Every line in the data below that includes "exponents" belongs in the answer, copied as it stands.

=== Stored data ===

import Summits.QuantumFields.YangMills.Theorems.UnitScaleTiltProp7TwistedTowerFramesT3
import Summits.QuantumFields.YangMills.Theorems.UnitScaleTiltProp7TwistedLevelMassInduction
import Summits.QuantumFields.YangMills.Theorems.UnitScaleTiltProp7CompetitorGuardOfLevelSups
import HarnessLib


/-!
# Route `UnitScaleTilt`, crux K1 «MinimiserStabilityRegPr» (stmt-QuantumFields-19200), route-R E′ (A′) «HCOW-VIA-Σ», row P-A2 «JOINT-Σ», file F3″-C3 —
# THE T³ KNIT OF THE TWISTED LEVEL MASSES (d = 3, `SU(2)`): for every `l ≤ K − n`,
# `Σ_b ‖V^{(l)}(b)·Ū₀^{(l)}(b)⁻¹ − 1‖² ≤ (21 + 10080L³)·M₀·L^{−l} + (3 + 720L²)·(28800L⁴·(CURL + DIV) + 600000L⁴·ℓ⁻²·M₀)·Lˡ`
# under (n3)'s binders, the guards, and NO displayed frame window (the accumulated frames are within `2ρ_l` of `1` in sup at every level, by induction)

Cell `ym3-torus`, width seat `ym3-torus-px17` (gen 3); px22 g3 ■ FINAL «F3″-C is the one pen left»; LOCATE `LOCATE-PA2-F3C-T3KNIT-px17g3.md` (19200 evidence #50).  THE POINT.  The covariant
double-bar tower `V^{(l)} = dbarCovIterU l U₀♭ W♭` (`♭ = unitsField ∘ toUField`) of the competitor against the background tower `Ū₀^{(l)} = emlIterU l U₀♭` is, by (97), the plain tower in the
accumulated frames `v_l = frameAccU l U₀♭ W♭`; F3″-C1 (✓ `Prop7TwistedLinkFrameSup`) reduces its level mass to `3·(M^{sb}_l + 2d·Φ_l)` (single-bar mass + frame mass), F3″-B2c (✓ `Prop7FrameMassStep`)
gives the `Φ`-recursion, F3″-A (✓ `Prop7TwistedLevelMassInduction`) the bookkeeping and (n3) (✓ `Prop7FibreLevelMassPerLevelT3.sum_normSq_levelRatio_le_LOnly_T3`) the single-bar masses.  This file
is the T³ knit's second half (first half = F3″-C2 ✓ `Prop7TwistedTowerFramesT3`: dictionary, stair row `C_R = 3L`, joint level induction «frames ∈ SU(2) ∧ sup ≤ 2ρ_l», `ρ_l := θLˡ∕(7800L³L^{K−n})`):
§4 the `Φ`-recursion with FIXED L-only constants `q = 4(L³)⁻¹ + (18L)⁻¹` (`qL ≤ ½`), `C = 40L²` (✓ `frameMass_step_le` ∘ F3″-C2, ✓ `recursion_numerals`), §5 the title in both readings — guards displayed
(`…_of_guards`) and, through px22 g4's ✓ `Prop7CompetitorGuardOfLevelSups` (when imported by the consumer), under (n3)'s binders alone — plus the sup letter of the twisted link and the
`‖· − 1‖ → log` currency exchange (lit ✓ `MatrixLog.norm_mlog_le_two_mul`).  THEOREMS ONLY (0 `def`, 0 `sorry`); `--supports stmt-QuantumFields-19200`, count-neutral.
YM₃ on T³ is a ladder rung (R3), not the Clay problem; nothing here claims the stub, the crux, d = 4 or the gap.

References: T. Bałaban, CMP 98 (1985) 17–51 [Balaban1985Averaging] ((58) p.27, (82) p.30, (89) p.31, (97) p.32, Prop. 3 (122)–(126) p.36); CMP 109 (1987) 249–301 [Balaban1987RG1] ((0.3)–(0.4),
(0.9)–(0.11) pp.252–253); CMP 95 (1984) 17–40 [Balaban1984PropagatorsI] ((1.18)–(1.20) pp.19–20); CMP 102 (1985) 277–309 [Balaban1985Variational] ((14)–(15) p.280, (146) p.301, Prop. 7 p.299).
-/

set_option autoImplicit false

noncomputable section

open scoped BigOperators Matrix.Norms.L2Operator

namespace Summit.QuantumFields.YangMills.Theorems.Prop7TwistedLevelMassT3

open Finset
open Literature.MathematicalPhysics.QuantumFieldTheory.Balaban1983to89
open Literature.MathematicalPhysics.QuantumFieldTheory.Balaban1983to89.T3ContinuumYM3Torus
open T4Continuum T4ReflectionCone BlockAveraging AveragingRT ExpMeanLog BlockAveragingEMLLinearisedBackground
open B10Eq27TorusAxialLog (holT transl unitsField toUField)
open B7Prop1Explicit (disp)
open T3RegularMinimiser (regThreshold)
open B9Eq39Adjoint (curl divB)
open B9TorusCalculus (torusT)
open Summit.QuantumFields.YangMills.Theorems.Prop8Chart (emlIterU coe_emlIterU_unitsField coe_unitsField_toUField)
open Summit.QuantumFields.YangMills.Theorems.Prop8ChartAllL (small_iter_T3_allL)
open Summit.QuantumFields.YangMills.Theorems.Prop7SymAvgTwSym (tstairU vframeCovU coe_vframeCovU frameAccU frameAccU_zero frameAccU_succ dbarCovIterU)
open Summit.QuantumFields.YangMills.Theorems.Prop7AccumulatedFrameStep (tstairU_eq_frame_inv_mul)
open Summit.QuantumFields.YangMills.Theorems.Prop7FrameMassStep (norm_conj_sub_one_le norm_conj_le_one frameMass_step_le)
open Summit.QuantumFields.YangMills.Theorems.Prop7TwistedLinkFrameSup (sum_normSq_twistedLink_le norm_tstairU_sub_one_le_sup norm_frameAccU_succ_sub_one_le_sup supStep_le)
open Summit.QuantumFields.YangMills.Theorems.Prop7TwistedLevelMassInduction (twistedMass_le_LOnly)
open Summit.QuantumFields.YangMills.Theorems.Prop7HolRatioWalkSum (norm_holRatio_sub_one_le_walkSum)
open Summit.QuantumFields.YangMills.Theorems.Prop7CovCombMeanFrames (coe_holT_su coe_inv_holT_su)
open Summit.QuantumFields.YangMills.Theorems.Prop7SymFrameBound (su2_pred_closure)

open Summit.QuantumFields.YangMills.Theorems.Prop7TwistedTowerFramesT3 (emlIterU_eq_unitsField_iter coe_unitsField_mem_su2
  coe_holT_unitsField_mem_su2 coe_unitsField_mul_inv_sub_one coe_holT_mul_inv_eq stair_row_of_twoBlockSup rho_facts mu_le_rho frameAccU_su2_and_sup)
open Summit.QuantumFields.YangMills.Theorems.Prop7FrameCorrectedMinusMean (norm_le_one_of_mem_specialUnitaryGroup)
open Summit.QuantumFields.YangMills.Theorems.Prop7CompetitorGuardOfLevelSups (small_iter_competitor_T3 small_iter_background_T3')

section T3

variable (F : T3Family) (n K : ℕ)

/-! ## §4 The `Φ`-recursion with fixed L-only constants -/

/-- the numerals of the fixed recursion constants: for `0 ≤ ρ ≤ 10⁻⁶` with `ρ·L ≤ 10⁻⁶` (`L > 0`),
`4·((L³)⁻¹ + 180·(ρ + 3·(2ρ))²) ≤ 4·(L³)⁻¹ + (18L)⁻¹` and `4·(1 + 6·(ρ + 3·(2ρ)))²·(3L)² ≤ 40·L²`. [folklore] -/
theorem recursion_numerals {L ρ : ℝ} (hL0 : 0 < L) (hρ0 : 0 ≤ ρ) (hρ6 : ρ ≤ 1 / 10 ^ 6) (hρL6 : ρ * L ≤ 1 / 10 ^ 6) :
    4 * ((L ^ 3)⁻¹ + 180 * (ρ + 3 * (2 * ρ)) ^ 2) ≤ 4 * (L ^ 3)⁻¹ + (18 * L)⁻¹ ∧
      4 * (1 + 6 * (ρ + 3 * (2 * ρ))) ^ 2 * (3 * L) ^ 2 ≤ 40 * L ^ 2 := by
  constructor
  · have h18 : 0 < 18 * L := by positivity
    have hρρL : ρ * (ρ * L) ≤ 1 / 10 ^ 6 * (1 / 10 ^ 6) := mul_le_mul hρ6 hρL6 (by positivity) (by positivity)
    have key : 720 * (7 * ρ) ^ 2 ≤ (18 * L)⁻¹ := by
      rw [inv_eq_one_div, le_div_iff₀ h18]
      nlinarith
    nlinarith [key]
  · have h1 : (1 + 6 * (ρ + 3 * (2 * ρ))) ^ 2 ≤ 10 / 9 := by nlinarith
    nlinarith [sq_nonneg L]
import Literature.NumberTheory.Automorphic.SatakeTransformGL
import Literature.NumberTheory.Automorphic.CartanDecompositionGLnPowers
import Literature.NumberTheory.Automorphic.SatakeParametersGLGelfandPairProofs
import Literature.NumberTheory.Automorphic.SymmLaurentWeylInvariants
import Mathlib.RingTheory.MvPolynomial.Symmetric.FundamentalTheorem
import Mathlib.Data.Fin.Tuple.NatAntidiagonal
import HarnessLib

/-!
# The Satake isomorphism for `GL_n` — discharge of `SatakeParametersGL.satake_gl`

This file proves the named fact `Literature.NumberTheory.Automorphic.SatakeParametersGL.satake_gl`
of `SatakeParametersGL`:

* `SatakeParametersGL.satake_gl_holds : SatakeParametersGL.satake_gl n F`, i.e.
  `ℋ(GL_n(F), GL_n(𝒪_F)) ≃ₐ[ℂ] ℂ[e_1, …, e_n][e_n⁻¹]` (`heckeAlgebra`, `symmLaurent`) for a
  non-archimedean local field `F` (Satake 1963; Tamagawa 1963; Cartier, *Representations of
  𝔭-adic groups: a survey*, Corvallis 1979, Thm. 4.1 with §IV.2, Example `GL_n`; Shimura (1971),
  Thm. 3.20–3.21; Macdonald (1995), Ch. V, (3.4)–(3.5)).

## The proof

Let `G = GL_n(F)`, `K = GL_n(𝒪)`, `q = #𝓀`, `ϖ` a uniformizer, `T_g` the double-coset operators
(`HeckeDoubleCosetOperators`), `T_r = T_{diag(ϖ 1_r, 1_{n-r})}`, and `𝒮 : ℋ(G, K) →ₐ[ℂ] ℂ[ℤⁿ]` the
Satake transform of `SatakeTransformGL` (an algebra homomorphism with
`𝒮(T_r) = q^{-r(r-1)/2} e_r(x)`).

1. **The inverse map.** `ℋ(G, K)` is commutative (`SatakeParametersGL.isGelfandPair_glInt_holds`,
   Gelfand's trick), so the fundamental theorem of symmetric polynomials
   (`MvPolynomial.esymmAlgEquiv`) gives `θ₀ : ℂ[e_1, …, e_n] → ℋ(G, K)`, `e_r ↦ q^{r(r-1)/2} T_r`,
   and since `T_n = T_{ϖ·1}` is a unit (`T_{ϖ·1} T_{ϖ⁻¹·1} = 1`, central twist) it extends to the
   localisation, `θ = SatakeGL.satakeInv : ℂ[e_1, …, e_n][e_n⁻¹] →ₐ[ℂ] ℋ(G, K)`
   (`IsLocalization.Away.liftAlgHom`).
2. **Injectivity.** `𝒮 ∘ θ = ι`, the embedding `ℂ[e][e_n⁻¹] ↪ ℂ[ℤⁿ]` (`e_r ↦ e_r(x)`;
   `symmLaurentToLaurent`, the isomorphism `SymmLaurent.lift` onto `ℂ[ℤⁿ]^{S_n}` of
   `SymmLaurentWeylInvariants` followed by the inclusion, injective), because both are algebra maps
   agreeing on the `e_r` (`satakeTransform_doubleCosetOperator_heckeDiag`). Hence `θ` is injective
   (Cartier, op. cit., proof of Thm. 4.1: `S` is injective; here read off on the generators).
3. **Surjectivity by a dimension count** (in place of the triangularity argument of Cartier's
   proof, step (c), or Tamagawa's induction, Shimura Thm. 3.20): let
   `A_m = span {T_g : g ∈ Δ_m}` (`Δ_m` = integral `g` with `|det g| = |ϖ|^m`) and
   `P_m = span {monomials of weighted degree m}` in `ℂ[y_1, …, y_n]`, `deg y_{r} = r`.  Then
   `A_a A_b ⊆ A_{a+b}` (support of products, `exists_eq_out_smul_of_coeff_ne_zero`, and
   `Δ_a Δ_b ⊆ Δ_{a+b}`), so `θ₀(P_m) ⊆ A_m`; `dim A_m ≤ #{a antitone, |a| = m}` by the Cartan
   decomposition with sorted exponents (`exists_glInt_mul_mul_eq_piPowGL_of_mem_glIntDet`,
   `CartanDecompositionGLnPowers`); `#{a antitone, |a| = m} ≤ #{b : ∑ r b_r = m} = dim P_m` via
   `a ↦ (a_r - a_{r+1})_r` (`diffSeq`); and `θ₀` is injective.  So `θ₀(P_m) = A_m`, every `T_g`
   with `g` integral is in the image, `T_{ϖ⁻¹·1}` is in the image (inverse of a unit of the
   image), and `T_g = T_{ϖ^{-N}·1} T_{ϖ^N g}` in general (central twist); the `T_g` span
   `ℋ(G, K)` (`mem_span_range_doubleCosetOperator`), so `θ` is onto.
4. `satake_gl_holds`: `(AlgEquiv.ofBijective θ).symm` (`SatakeGL.satakeAlgEquiv`).

## References

* P. Cartier, *Representations of 𝔭-adic groups: a survey*, Proc. Sympos. Pure Math. 33 (1979),
  part 1, §IV, Thm. 4.1 and §IV.2 Example [CartierCorvallis1979].
* I. Satake, *Theory of spherical functions on reductive algebraic groups over 𝔭-adic fields*,
  Publ. Math. IHÉS 18 (1963).
* T. Tamagawa, *On the ζ-functions of a division algebra*, Ann. of Math. 77 (1963)
  [TamagawaAnnals1963].
* G. Shimura, *Introduction to the arithmetic theory of automorphic functions* (1971),
  Thm. 3.20, Thm. 3.21 [ShimuraIATAF1971].
* I. G. Macdonald, *Symmetric functions and Hall polynomials*, 2nd ed. (1995), Ch. V, §3
  [Macdonald1995].
-/

noncomputable section

open scoped Pointwise MatrixGroups
open MulAction ValuativeRel Matrix Finset MonoidAlgebra Representation MvPolynomial
  Literature.LinearAlgebra.Matrix.Echelon

universe u

namespace Literature.NumberTheory.Automorphic

/-! ### Symmetric polynomials inside the Laurent polynomials `ℂ[ℤⁿ]` -/

section Laurent

variable (n : ℕ)

/-- `toLaurent (e_r) = ∑_{#t = r} x^{𝟙_t}`, the elementary symmetric Laurent polynomial, for the
embedding `SymmLaurent.toLaurent : ℂ[x_1, …, x_n] → ℂ[ℤⁿ]` of `SymmLaurentWeylInvariants`.
[folklore] -/
theorem SymmLaurent.toLaurent_esymm (r : ℕ) :
    SymmLaurent.toLaurent n (esymm (Fin n) ℂ r) = ∑ t ∈ Finset.powersetCard r (univ : Finset (Fin n)),
      AddMonoidAlgebra.single (fun i => if i ∈ t then (1 : ℤ) else 0) (1 : ℂ) := by
  rw [esymm_eq_sum_monomial, map_sum]
  refine Finset.sum_congr rfl fun t _ => ?_
  rw [SymmLaurent.toLaurent_monomial]
  congr 1
  funext j
  rw [SymmLaurent.expCast_apply, Finsupp.finsetSum_apply]
  simp only [Finsupp.single_apply, Finset.sum_ite_eq', Nat.cast_ite, Nat.cast_one, Nat.cast_zero]

/-- **`ℂ[e_1, …, e_n][e_n⁻¹] → ℂ[ℤⁿ]`**, `e_r ↦ e_r(x)`: the isomorphism
`SymmLaurent.lift : symmLaurent n ≃ ℂ[ℤⁿ]^{S_n}` of `SymmLaurentWeylInvariants` followed by the
inclusion of the invariants. [folklore] -/
def symmLaurentToLaurent : symmLaurent n →ₐ[ℂ] AddMonoidAlgebra ℂ (Fin n → ℤ) :=
  (weylInvariants ℂ (Fin n → ℤ) (ConnectedReductiveGroupData.glWeylGroup n)).val.comp
    (SymmLaurent.lift n)

/-- `symmLaurentToLaurent` on the image of a symmetric polynomial is `toLaurent`. [folklore] -/
theorem symmLaurentToLaurent_algebraMap (p : MvPolynomial.symmetricSubalgebra (Fin n) ℂ) :
    symmLaurentToLaurent n (algebraMap _ (symmLaurent n) p) =
      SymmLaurent.toLaurent n (p : MvPolynomial (Fin n) ℂ) := by
  change ((SymmLaurent.lift n (algebraMap _ (symmLaurent n) p) :
      weylInvariants ℂ (Fin n → ℤ) (ConnectedReductiveGroupData.glWeylGroup n)) :
        AddMonoidAlgebra ℂ (Fin n → ℤ)) = _
  rw [SymmLaurent.coe_lift, IsLocalization.Away.lift_eq]
  exact SymmLaurent.coe_toInvariants n p

/-- **`ℂ[e_1, …, e_n][e_n⁻¹] ↪ ℂ[ℤⁿ]` is injective** (`SymmLaurent.lift_injective`). [folklore] -/
theorem symmLaurentToLaurent_injective : Function.Injective (symmLaurentToLaurent n) :=
  Subtype.val_injective.comp (SymmLaurent.lift_injective n)

/-- The symmetric polynomials embed in their localisation `symmLaurent n`. [folklore] -/
theorem algebraMap_symmLaurent_injective :
    Function.Injective (algebraMap (MvPolynomial.symmetricSubalgebra (Fin n) ℂ) (symmLaurent n)) := by
  have h : Function.Injective (symmLaurentToLaurent n ∘
      algebraMap (MvPolynomial.symmetricSubalgebra (Fin n) ℂ) (symmLaurent n)) := by
    have he : symmLaurentToLaurent n ∘
        algebraMap (MvPolynomial.symmetricSubalgebra (Fin n) ℂ) (symmLaurent n) =
        fun p : MvPolynomial.symmetricSubalgebra (Fin n) ℂ =>
          SymmLaurent.toLaurent n (p : MvPolynomial (Fin n) ℂ) :=
      _root_.funext (symmLaurentToLaurent_algebraMap n)
    rw [he]
    exact (SymmLaurent.toLaurent_injective n).comp Subtype.val_injective
  exact h.of_comp

end Laurent

namespace SatakeGL

/-! ### Counting: antitone exponents of size `m` versus monomials of weighted degree `m` -/

section Counting

variable (n : ℕ)

/-- The next value `a_{i+1}` of a sequence on `Fin n` (`0` past the end). [folklore] -/
def nextVal (a : Fin n → ℕ) (i : Fin n) : ℕ := if h : (i : ℕ) + 1 < n then a ⟨(i : ℕ) + 1, h⟩ else 0

/-- The difference sequence `b_i = a_i - a_{i+1}` (`a_n = 0`) of `a ∈ ℕⁿ`: for antitone `a` the
multiplicities with which `a = ∑_i b_i (1^{i+1} 0^{n-i-1})` is a sum of fundamental coweights.
[folklore] -/
def diffSeq (a : Fin n → ℕ) : Fin n → ℕ := fun i => a i - nextVal n a i

/-- Partial sums from the right: `∑_{j ≥ i} b_j`. [folklore] -/
def tailSum (b : Fin n → ℕ) (i : Fin n) : ℕ := ∑ j ∈ Finset.Ici i, b j

variable {n}

/-- `∑_i ∑_{j ≥ i} b_j = ∑_j (j + 1) b_j`. [folklore] -/
theorem sum_tailSum (b : Fin n → ℕ) : ∑ i, tailSum n b i = ∑ j : Fin n, ((j : ℕ) + 1) * b j := by
  unfold tailSum
  rw [Finset.sum_comm' (t' := univ) (s' := fun j => Finset.Iic j)]
  · refine Finset.sum_congr rfl fun j _ => ?_
    rw [Finset.sum_const, smul_eq_mul, Fin.card_Iic]
  · intro i j
    simp only [Finset.mem_univ, true_and, and_true, Finset.mem_Ici, Finset.mem_Iic]

/-- `nextVal` at `castSucc i` is `a (succ i)`. [folklore] -/
theorem nextVal_castSucc {m : ℕ} (a : Fin (m + 1) → ℕ) (i : Fin m) :
    nextVal (m + 1) a (Fin.castSucc i) = a i.succ := by
  unfold nextVal
  rw [dif_pos (by simp [i.is_lt])]
  congr 1

/-- `nextVal` at the last index is `0`. [folklore] -/
theorem nextVal_last {m : ℕ} (a : Fin (m + 1) → ℕ) : nextVal (m + 1) a (Fin.last m) = 0 := by
  unfold nextVal
  rw [dif_neg (by simp)]

/-- `Ici (castSucc i) = {castSucc i} ∪ Ici (succ i)` in `Fin (m+1)`. [folklore] -/
theorem Ici_castSucc_eq_insert {m : ℕ} (i : Fin m) :
    Finset.Ici (Fin.castSucc i) = insert (Fin.castSucc i) (Finset.Ici i.succ) := by
  ext j
  rw [Finset.mem_insert, Finset.mem_Ici, Finset.mem_Ici]
  constructor
  · intro h
    rcases h.lt_or_eq with h | h
    · exact Or.inr (Fin.castSucc_lt_iff_succ_le.mp h)
    · exact Or.inl h.symm
  · rintro (rfl | h)
    · exact le_rfl
    · exact (Fin.castSucc_lt_iff_succ_le.mpr h).le

/-- **Telescoping**: for antitone `a`, `∑_{j ≥ i} (a_j - a_{j+1}) = a_i`. [folklore] -/
theorem tailSum_diffSeq {a : Fin n → ℕ} (ha : Antitone a) (i : Fin n) :
    tailSum n (diffSeq n a) i = a i := by
  cases n with
  | zero => exact i.elim0
  | succ m =>
    induction i using Fin.reverseInduction with
    | last =>
      unfold tailSum diffSeq
      rw [show Finset.Ici (Fin.last m) = {Fin.last m} by ext j; simp [Fin.last_le_iff],
        Finset.sum_singleton, nextVal_last, Nat.sub_zero]
    | cast i ih =>
      unfold tailSum at ih ⊢
      rw [Ici_castSucc_eq_insert, Finset.sum_insert (by simp), ih]
      unfold diffSeq
      rw [nextVal_castSucc, Nat.sub_add_cancel (ha (Fin.castSucc_lt_succ (i := i)).le)]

===

_Solved problem_
   decomposition with sorted exponents (`exists_glInt_mul_mul_eq_piPowGL_of_mem_glIntDet`,
/-! ### Counting: antitone exponents of size `m` versus monomials of weighted degree `m` -/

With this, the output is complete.